Miałem podobne problemy w domu, skraplająca się woda na oknach, spierniczona wentylacja grawitacyjna już na etapie budowy. Dokładnie te efekty które omawiasz w filmie. Mogę smiało powiedzieć, że temat załatwiłem. Kupiłem dwa rekuperatory decentralne pracujące naprzemiennie. Dodatkowo osuszacz powietrza (maeco jest super). Od czasu instalacji problemu nie ma. Osuszacz powietrza teraz załącza się sporadycznie, ale jednak się załącza. Na oknach ani kropelki, wilgotnośc w całym domu na poziomie 55 %. Zainwestuj w osuszacz, załatwi sprawę skraplania się pary. Pozdrawiam P.s. Po Twoim filmie zamawiam czujnik Co2
Mógłbyś sprawdzić jedną rzecz. Spać przy zamkniętych drzwiach aby zwiększyć poziom CO2 przez noc. W tym czasie staraj się, aby w sypialni nie było żadnej cyrkulacji powietrza ani niczego co mogłoby powodować jego ruch.
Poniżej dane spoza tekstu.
import Literature.Computability.AlgebraicComplexity.TableauEvalContentDPProofs
import HarnessLib

/-!
# Support for content-state certificates: a memoised product table and keyed literal layers

Lean checker plumbing for the tableau highest-weight-vector certificates of the cell `val-lit`
(Dörfler–Ikenmeyer–Panova's toy model `Ch_4^7`; honest framing of that cell: kernel replay of a published
computer verification at a KNOWN separation; no claim about VP ≠ VNP or P ≠ NP is made here or there).

* §1 **The memoised coefficient table of a product of linear forms.** The table check `checkTable`
  (`ChowPointLabelMajorCertificates.lean`) evaluates p6's coefficient leaf `symEntryProd`, whose recursion
  `prodCoeffL` peels one form at a time WITHOUT memoisation — `4^m` leaves for `m` forms on `4` variables,
  fine for the `m = 7` forms of a point of `Ch_4^7`, out of the kernel's reach for the `m = d ≥ 8` forms of
  the RECIPROCAL certificates (points of `Ch_4^d`). `prodTable V fs` computes the same coefficients level
  by level over the contents `allCounts V k` (memoised: `∑_k #contents · V` lookups), `checkTableFast`
  compares a certificate's table against it for a one-term point, and **`checkTable_of_checkTableFast`**
  transports the check to the tree's `checkTable` (`lookupC (prodTable V fs) α = prodCoeffL fs α` on
  contents of the right size, by the recursion of `prodCoeffL` itself).
* §2 **Keyed literal layers** for the content-state programme `evalM` (`TableauEvalContentDP.lean`): a
  layer entry `(key, state, value)` carries the state also in its key (digit `(u, v)` of weight
  `keyBase ^ (u·V + v)`), so an intermediate layer shipped as a literal in a certificate module is written
  as `decodeLayerM V n [(key, value), …]` and the states are rebuilt by the kernel (the device of
  `TableauEvalKeyedLayers.lean` for the label-major programme). Nothing is proved about the decoder: a chunk
  lemma `layersM … = decodeLayerM V n L` is checked by the kernel like any literal.

Elementary [folklore] bookkeeping; no statement about representations is made in this file.

## References
* [DorflerIkenmeyerPanova2020] J. Dörfler, C. Ikenmeyer, G. Panova, *On geometric complexity theory:
  multiplicity obstructions are stronger than occurrence obstructions*, SIAM J. Appl. Algebra Geom. 4
  (2020) = arXiv:1901.04576, §5 (eq. (5.6): the symmetric-tensor entries `α! · [x^α] ∏ ℓ_s` of a product
  of linear forms, and the dynamic programme over content vectors, arXiv p. 13).
-/

namespace Literature.Computability.AlgebraicComplexity

namespace TableauEval

/-! ## §1 The memoised coefficient table of a product of linear forms -/

section Table

variable {R : Type*} [CommRing R] [DecidableEq R]

/-- **Memoised coefficients of a product of linear forms**: the association list
`α ↦ [x^α] ∏_{ℓ ∈ fs} L_ℓ` over the contents `α ∈ allCounts V |fs|`, built form by form with the
recursion of `prodCoeffL` (`[x^α](L_ℓ · Q) = ∑_{i : α_i ≠ 0} ℓ[i] · [x^{α - e_i}] Q`) against the table
of the shorter product. [folklore] -/
def prodTable (V : ℕ) : List (List R) → List (List ℕ × R)
  | [] => [(List.replicate V 0, 1)]
  | ℓ :: fs =>
    let T := prodTable V fs
    (allCounts V (fs.length + 1)).map fun α =>
      (α, ((List.range V).map fun i =>
        if α.getD i 0 = 0 then 0 else ℓ.getD i 0 * lookupC T (α.set i (α.getD i 0 - 1))).sum)

/-- **Fast table check for a one-term point** `c · ℓ_1 ⋯ ℓ_m`: the certificate's content table holds
`c · α! · [x^α] ∏ ℓ_s` at every content `α` of length-`m` words on `V` letters. [folklore] -/
def checkTableFast (V m : ℕ) (c : R) (fs : List (List R)) (tab : List (List ℕ × R)) : Bool :=
  (fs.length == m) &&
    (allCounts V m).all fun cnt =>
      decide (lookupC tab cnt = c * ((((ffactL cnt : ℕ) : R)) * lookupC (prodTable V fs) cnt))

omit [CommRing R] [DecidableEq R] in
/-- Members of `allCounts V m` have length `V` and sum `m`. [folklore] -/
private theorem length_sum_of_mem_allCounts : ∀ (V m : ℕ) (cnt : List ℕ), cnt ∈ allCounts V m →
    cnt.length = V ∧ cnt.sum = m
  | 0, m, cnt, h => by
    unfold allCounts at h
    split_ifs at h with hm
    · simp at h; subst h; subst hm; simp
    · simp at h
  | V + 1, m, cnt, h => by
    unfold allCounts at h
    simp only [List.mem_flatMap, List.mem_range, List.mem_map] at h
    obtain ⟨c, hc, cs, hcs, rfl⟩ := h
    obtain ⟨hl, hs⟩ := length_sum_of_mem_allCounts V (m - c) cs hcs
    refine ⟨by simp [hl], ?_⟩
    simp [hs]; omega

omit [CommRing R] [DecidableEq R] in
/-- Count vectors of length `V` and sum `m` are listed by `allCounts V m`. [folklore] -/
private theorem mem_allCounts' : ∀ (V m : ℕ) (cnt : List ℕ), cnt.length = V → cnt.sum = m →
    cnt ∈ allCounts V m
  | 0, m, cnt, hl, hs => by
    rw [List.length_eq_zero_iff] at hl; subst hl
    simp only [List.sum_nil] at hs; subst hs
    simp [allCounts]
  | V + 1, m, [], hl, _ => by simp at hl
  | V + 1, m, c :: cs, hl, hs => by
    simp only [List.length_cons, Nat.add_right_cancel_iff] at hl
    simp only [List.sum_cons] at hs
    simp only [allCounts, List.mem_flatMap, List.mem_range, List.mem_map, List.cons.injEq]
    exact ⟨c, by omega, cs, mem_allCounts' V (m - c) cs hl (by omega), rfl, rfl⟩

omit [CommRing R] [DecidableEq R] in
/-- A count vector of sum zero is the zero vector. [folklore] -/
private theorem eq_replicate_of_sum_eq_zero : ∀ (cnt : List ℕ), cnt.sum = 0 →
    cnt = List.replicate cnt.length 0
  | [], _ => rfl
  | c :: cs, h => by
    simp only [List.sum_cons, Nat.add_eq_zero_iff] at h
    rw [List.length_cons, List.replicate_succ, h.1, ← eq_replicate_of_sum_eq_zero cs h.2]

omit [CommRing R] [DecidableEq R] in
/-- Lowering one entry lowers the sum accordingly. [folklore] -/
private theorem sum_set_pred : ∀ (cnt : List ℕ) (i : ℕ), cnt.getD i 0 ≠ 0 →
    (cnt.set i (cnt.getD i 0 - 1)).sum + 1 = cnt.sum
  | [], i, h => by simp at h
  | c :: cs, 0, h => by
    simp only [List.getD_cons_zero] at h
    simp only [List.getD_cons_zero, List.set_cons_zero, List.sum_cons]
    omega
  | c :: cs, i + 1, h => by
    simp only [List.getD_cons_succ] at h
    simp only [List.getD_cons_succ, List.set_cons_succ, List.sum_cons]
    have := sum_set_pred cs i h
    omega

omit [DecidableEq R] in
/-- Lookup in a table listing a function over a list finds the function value. [folklore] -/
private theorem lookupC_map_fun (L : List (List ℕ)) (g : List ℕ → R) (α : List ℕ) (hα : α ∈ L) :
    lookupC (L.map fun a => (a, g a)) α = g α := by
  unfold lookupC
  cases hf : (L.map fun a => (a, g a)).find? (fun e => e.1 == α) with
  | none =>
    exfalso
    rw [List.find?_eq_none] at hf
    exact hf (α, g α) (List.mem_map.mpr ⟨α, hα, rfl⟩) (beq_self_eq_true α)
  | some e =>
    simp only
    obtain ⟨a, _, rfl⟩ := List.mem_map.mp (List.mem_of_find?_eq_some hf)
    have h1 := List.find?_some hf
    have h2 : a = α := by simpa using h1
    rw [h2]

omit [DecidableEq R] in
/-- **The memoised table is the coefficient leaf**: on the contents of length-`|fs|` words,
`lookupC (prodTable V fs) α = prodCoeffL fs α`. [folklore] -/
private theorem lookupC_prodTable (V : ℕ) : ∀ (fs : List (List R)) (α : List ℕ),
    α ∈ allCounts V fs.length → lookupC (prodTable V fs) α = prodCoeffL fs α
  | [], α, hα => by
    obtain ⟨hl, hs⟩ := length_sum_of_mem_allCounts V 0 α hα
    have hz := eq_replicate_of_sum_eq_zero α hs
    rw [hl] at hz
    subst hz
    rw [prodTable, prodCoeffL, if_pos (by simp)]
    exact lookupC_map_fun [List.replicate V 0] (fun _ => (1 : R)) _ (List.mem_singleton.mpr rfl)
  | ℓ :: fs, α, hα => by
    rw [List.length_cons] at hα
    obtain ⟨hl, hs⟩ := length_sum_of_mem_allCounts V _ α hα
    rw [prodTable, lookupC_map_fun _ _ α hα, prodCoeffL, hl]
    congr 1
    refine List.map_congr_left fun i _ => ?_
    split_ifs with h0
    · rfl
    · congr 1
      refine lookupC_prodTable V fs _ (mem_allCounts' V fs.length _ (by simp [hl]) ?_)
      have := sum_set_pred α i h0
      omega

omit [CommRing R] [DecidableEq R] in
/-- `countNat` is `List.count`. [folklore] -/
private theorem countNat_eq_count (a : ℕ) : ∀ l : List ℕ, countNat a l = l.count a
  | [] => by simp [countNat]
  | b :: l => by
    have IH := countNat_eq_count a l
    simp only [countNat] at IH ⊢
    rw [List.filter_cons, List.count_cons]
    by_cases h : b = a
    · subst h; simp [IH]
    · simp [h, IH, beq_eq_false_iff_ne.mpr h]

omit [CommRing R] [DecidableEq R] in
/-- The letter counts of the canonical word of a content. [folklore] -/
private theorem countNat_repWord (V : ℕ) (cnt : List ℕ) (a : ℕ) (ha : a < V) :
    countNat a (repWord V cnt) = cnt.getD a 0 := by
  rw [countNat_eq_count, repWord, List.count_flatMap, List.sum_map_eq_nsmul_single a]
  · rw [List.count_eq_one_of_mem List.nodup_range (List.mem_range.mpr ha)]
    simp
  · intro v hva _
    simp [Function.comp_apply, List.count_replicate, hva]

omit [CommRing R] [DecidableEq R] in
/-- The content of the canonical word of a content of length `V` is that content. [folklore] -/
private theorem cntL_repWord (V : ℕ) (cnt : List ℕ) (hl : cnt.length = V) :
    cntL V (repWord V cnt) = cnt := by
  apply List.ext_getElem
  · simp [cntL, hl]
  · intro k h1 h2
    have hk : k < V := by simpa [cntL] using h1
    simp only [cntL, List.getElem_map, List.getElem_range]
    rw [countNat_repWord V cnt k hk, List.getD_eq_getElem _ _ h2]

/-- **The fast check implies the tree's table check** for a one-term point `c · ℓ_1 ⋯ ℓ_m`.
[cite: DorflerIkenmeyerPanova2020, §5 eq. (5.6) (the entries `α!·[x^α] ∏ ℓ_s`, arXiv p. 13)] -/
theorem checkTable_of_checkTableFast (P : Point R) (V m : ℕ) (c : R) (fs : List (List R))
    (tab : List (List ℕ × R)) (hP : P.terms = [(c, fs)])
    (h : checkTableFast V m c fs tab = true) : checkTable P V m tab = true := by
  unfold checkTableFast at h
  simp only [Bool.and_eq_true, beq_iff_eq, List.all_eq_true, decide_eq_true_eq] at h
  obtain ⟨hlen, h⟩ := h
  unfold checkTable
  simp only [List.all_eq_true, decide_eq_true_eq]
  intro cnt hcnt
  obtain ⟨hl, _⟩ := length_sum_of_mem_allCounts V m cnt hcnt
  rw [h cnt hcnt, symEntryProd, hP, cntL_repWord V cnt hl,
    lookupC_prodTable V fs cnt (hlen.symm ▸ hcnt)]
  simp

end Table

/-! ## §2 Keyed literal layers for the content-state programme -/

/-- The content state of a packed key: label `u < n` gets the list of the digits `(u, v)`, `v < V`,
of `key` in base `keyBase` (the inverse of the packing used by `layersM` on states with digits
`< keyBase`). [folklore] -/
def decodeStateM (V n key : ℕ) : List (List ℕ) :=
  (List.range n).map fun u => (List.range V).map fun v => key / keyBase ^ (u * V + v) % keyBase

/-- **Keyed literal layer** for `layersM`: `(key, value)` pairs expanded to `(key, state, value)` triples,
the state being decoded from the key. [folklore] -/
def decodeLayerM {R : Type*} (V n : ℕ) (L : List (ℕ × R)) : List (ℕ × List (List ℕ) × R) :=
  L.map fun kv => (kv.1, decodeStateM V n kv.1, kv.2)

/-! ## §3 Sanity values (kernel) -/

/-- The fast check agrees with the tree's check on the landed reciprocal certificate
`DIP20Prop51Reciprocal47Q02.lean` (row `(10, 10, 7, 1)`, point `x · z · (x + 2y - w) · (x - 2y)`), and
decoding the key of the state "label 0 = (1,0,2,0), label 1 = (0,3,0,1)" returns that state. [folklore] -/
example :
    checkTableFast 4 4 (1 : ℤ) [[1, 0, 0, 0], [0, 0, 1, 0], [1, 2, 0, -1], [1, -2, 0, 0]]
        [([1, 1, 1, 1], 2), ([1, 2, 1, 0], -8), ([2, 0, 1, 1], -2), ([3, 0, 1, 0], 6)] = true ∧
      decodeStateM 4 2 (1 + 2 * keyBase ^ 2 + 3 * keyBase ^ 5 + keyBase ^ 7) =
        [[1, 0, 2, 0], [0, 3, 0, 1]] := by
  decide +kernel

end TableauEval

end Literature.Computability.AlgebraicComplexity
Połóż miernik CO2 na ziemi przy łóżku a rano pierwsze co, to zobacz jakie jest stężenie CO2. Następnej nocy postaraj się aby zachować te same parametry w pokoju ale miernik CO2 postaw wysoko najlepiej gdzieś na szafie, albo jeszcze wyżej. Gdy rano się zbudzisz sprawdź poziom CO2 w pokoju. Chodzi o to aby sprawdzić, czy CO2, będące cięższe od tlenu opada na dół pomieszczenia. Czemu to ważne ? Bo mogłoby się okazać, że wentylacja w domach jest źle usytuowana, zamiast na górze klatki wentylacyjne powinny być na dole. Z dwóch powodów, ciepłe powietrze idzie do góry, więc lepiej wentylować zimne u dołu. A jeśli dodatkowo CO2 bardziej kumuluje się na dole, to tym bardziej ta koncepcja była by słuszna. Kolejna sprawa. Słyszałem, że śmierć łóżeczkowa noworodków do 1 roku życia może być spowodowana kumulowaniem się CO2 z wydychanego powietrza dziecka. Chodzi o to, że niemowlę ma szybki i słabiutki oddech, który nie zapewnia wydychania od siebie na większą odległość powietrza z płuc, przez co tworzy wokół siebie niewidzialny balon CO2. Śmierć łóżeczkowa z tego co wiem nie zdarza się gdy niemowlę śpi z matką w łóżku, kiedy to jej oddech zapewnia cyrkulację powietrza wokół głowy dziecka. Fajnie jakbyś miał możliwość zbadania czy ta hipoteza ma sens, może w rodzinie, u znajomych ktoś ma niemowlaka i podjął by się sprawdzenia ?
Dzięki za film. Nie mam czujnika ale cały rok okna mam ustawione na tryb letni (czyli regulację okien ustawiłem tak żeby skrzydło jak najmniej dolegało do ramy). Możesz dać znać jaki masz czujnik? sam już od dłuższego czasu zastanawiam się jaki kupić i jak rozwiązać temat wietrzenia w bloku skoro nie mogę zastosować rekuperacji.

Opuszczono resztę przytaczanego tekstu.